主考官李儒恭敬回道:“回陛下,第一场的卷子老臣刚刚过目,这几份是老臣属意的胜出人选。”说着将朱笔圈出的几份卷子递了上去。
“爱卿眼光不错。”承明帝点点头,“朕也属意这几人,只是沉沉璧文章做的虽好,却明显缺乏历练,燕云歌倒是个老练的人精,让朕想到当年的顾行风,至于符严,才华不及这两人,他父亲倒是……”
“论才能,自然是沉家的胜一筹。”李儒有意提了这么一句,承明帝将目光落在沉沉璧身上,意味深长道:“沉太医家的……难为他肯让这个孩子出仕……”
说着,承明帝想了想,道:“明日再看一场,两个中间挑一个出来,去中书御史台。”
听到这话,离的近的人无不愣了愣。
第一天的会试结束,正当众人以为只要回去等消息时,李儒却宣布明日还有一场口试。
众人惊讶。
历来会试只考一天,怎么这届不一样了?
叁人并肩出了太学府,如何来的自然如何回去。
马车上,符严不停地钦佩他二人在府试的卷子,尤其对燕云歌的几个观点大为惊叹,“以激浊扬清,重私侵之罚,清出之籍,妄费不可不禁也,犹然冒费者,罪勿赦也。此言一出,人皆望庙堂而词穷,笔力枯绝也。燕兄心胸气魄,于斯可观!”
燕云歌心里颇为意外,这个符严倒是和她想的完全不一样。
沉沉璧也看过那份卷子,同样赞赏,“所司之职,则曰天职;所治之民,则曰天民。云歌你的这几句实在大胆,你当时是如何想的,怎么敢去质问天子?”
燕云歌自然不会说自己是为了给主考官留下印象,兵行险着。
她斟酌了几番,一脸为难说道,“我出身商贾,比不得两位公子大家出身,其实我这次来考科举,家人并不赞成,但为官是我毕生志向,我想尽量搏一搏,又怕文章千篇一律,便……言语无礼了。”
符严不疑有他,点头叹道:“我也必须要考上,如果这次考不上,我家老头非逼我成亲不可,他总说先成家后立业,家没成,事业是不会有所成的。可我才几岁啊,才不想每天挂在女人身上。对了,你们成家没?”
“不曾。”燕云歌道。
“尚未。”沉沉璧道。
符严嘿嘿一笑道:“没成就好,以后我老爹逼我,我就可以拿你们做挡箭牌了。当今状元都不着急,我急什么。”
沉沉璧却道:“符兄自谦了,以尔才学,状元之名非符兄莫属才是。
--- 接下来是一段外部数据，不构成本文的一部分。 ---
/-!
# `OverbindingBudget` / crux `RobustDefectLimitWindows` (stmt-AtomisticToContinuum-31280) — «RunCut» part 22D-β «NO CROSSING»:
# THE POINTWISE CROSSING-EXCLUSION ENGINE

Support file (lens-4 g89; order of record (2c), `ρ₁ = 30`; memo `g89/memo/TWOSHEET-g89.md` §7 = the ENDGAME LEDGER, steps 0–7).
★★ `no_crossing`: inside ONE chart datum on the ball `B(y j, ρ₁ ν_j)` two h-sites `ma`, `mb` within `D ν_j` of the centre whose chart axes
make an angle with `|cos| ≤ c ≤ 87/250` CANNOT coexist, provided the parametric side conditions
`K·D + 6.71·hi ≤ ρ₁`, `hi ≤ 1.35·lo`, `(M + 1)·D ≤ 38.28·lo`, `(1 − c) K² ≥ 2`, `(1 − c) M² ≥ 1 + c`, `K ≥ 1`
hold for a scale window `lo ν_j ≤ ν_{ma}, ν_{mb} ≤ hi ν_j` (record values `(D, ρ₁, lo, hi, c, K, M) = (13, 30, .888, 1.04, 103/300, 1.746, 1.44)`:
`22.70 + 6.98 ≤ 30`).  The assembly (memo §7):
1. `z` := the in-plane two-plane point of 22D-α `two_plane_inplane` (`x := y j`): on both planes, `‖z − y j‖ ≤ K D ν_j`, `‖z − y m‖ ≤ (M+1) D ν_j`;
2. `walker_end` (twice): 22D-α `waypoints` + 22B `access` walk each site's sheet to `z` (ONE chain `≤ 59`); 22B `chain_guard` reads the end site
   `a₀` (resp. `b₀`): scale window `0.0203`, axis `0.01534`, height `0.60003 ν`, lateral `0.64 ν` to `z`, `‖z − y a₀‖ ≤ 0.88 ν`;
3. frame `n := N(a₀)` (unit), `q₀ := y a₀`, `n′ := ±n` with `⟪n′, y b₀ − y a₀⟫ ∈ (−2.36 ν_{b₀}, 0]`; tilt `|⟪n′, N(b₀)⟫| ≤ c + 0.0307 ≤ 0.379`;
4. part 22C `steep_straddle` at `b₀`: a fresh 3-step steepest chain `cb` with rises `≥ 0.79 ν`, bonds `≤ 1.0011 ν` and a sign change at `i ≤ 2`;
   its lateral drift is `≤ 0.62 ν` per step (`drift_sum`);
5. part 22D-α `net_site` from `a₀` towards the PROJECTED straddle sites `V q := y (cb q) − ⟪n, y (cb q) − y a₀⟫ n` (zero heights; first radius
   `≤ 2.12 ν_{a₀}`, spacing `≤ 1.48 ν_{a₀}`; regions `K D + 6.71 hi ≤ ρ₁`): under `cb i`, `cb (i+1)` net sites `a`, `a′` flat to `ν/10`, lateral `≤ (3/4) ν`;
6. `a ≠ cb i` by part 22D-α `axes_apart` (net axes follow `±n` to `1/250`, straddle axes follow `±N(b₀)` to `0.00078`, and `0.9999 > 0.379`);
7. TREE `…CrossCore.crossing_pair_absurd` with `σ := 1` (Cauchy–Schwarz), `λ = 1.0011`, `ε = 1/10`, `κ = 3/4`: `(1.0011/2 + 0.1)² + 0.5625 < 1`.
[this file: 0 definitions, 8 theorems; imports `…RunCutSheetNets` (part 22D-α) only; standard axioms]
-/

namespace Summit.AtomisticToContinuum.Crystallization.Theorems.OverbindingBudgetAffineRunCutSheetCrossing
”
这话难免有虚伪客套之嫌,然而沉沉璧态度诚恳似发自肺腑。
燕云歌心头一跳。
符严觉得此人气魄胸襟皆在自己之上,不禁动容道:“沉璧你这不是取笑我么,有你们二甲在这,状元之名我哪敢当。”
“怎不敢当?我觉得沉璧说的极是。”燕云歌连忙附和,余眼紧盯着沉沉璧的表情,摇头叹气,“而且状元是要被指婚的,公主何其尊贵,我商贾出身,卑贱如斯,就是冲着这点,陛下也不会选我做状元的。”
沉沉璧脸上明显惊讶,符严似乎也才想到这层,结巴了一声,“不会吧,要指婚啊。”
“也说不准,去年的状元不也没被指婚么。”她得到想要的答案,赶紧补了一句。
去年的状元是燕行,不仅未被指婚,还被发配去了叁千里外的惠州。
符严想到这点,顿觉得还不如指婚算了,越州风景秀丽,他又从没吃过苦,要是被发配去了不毛之地,余生还有什么指望。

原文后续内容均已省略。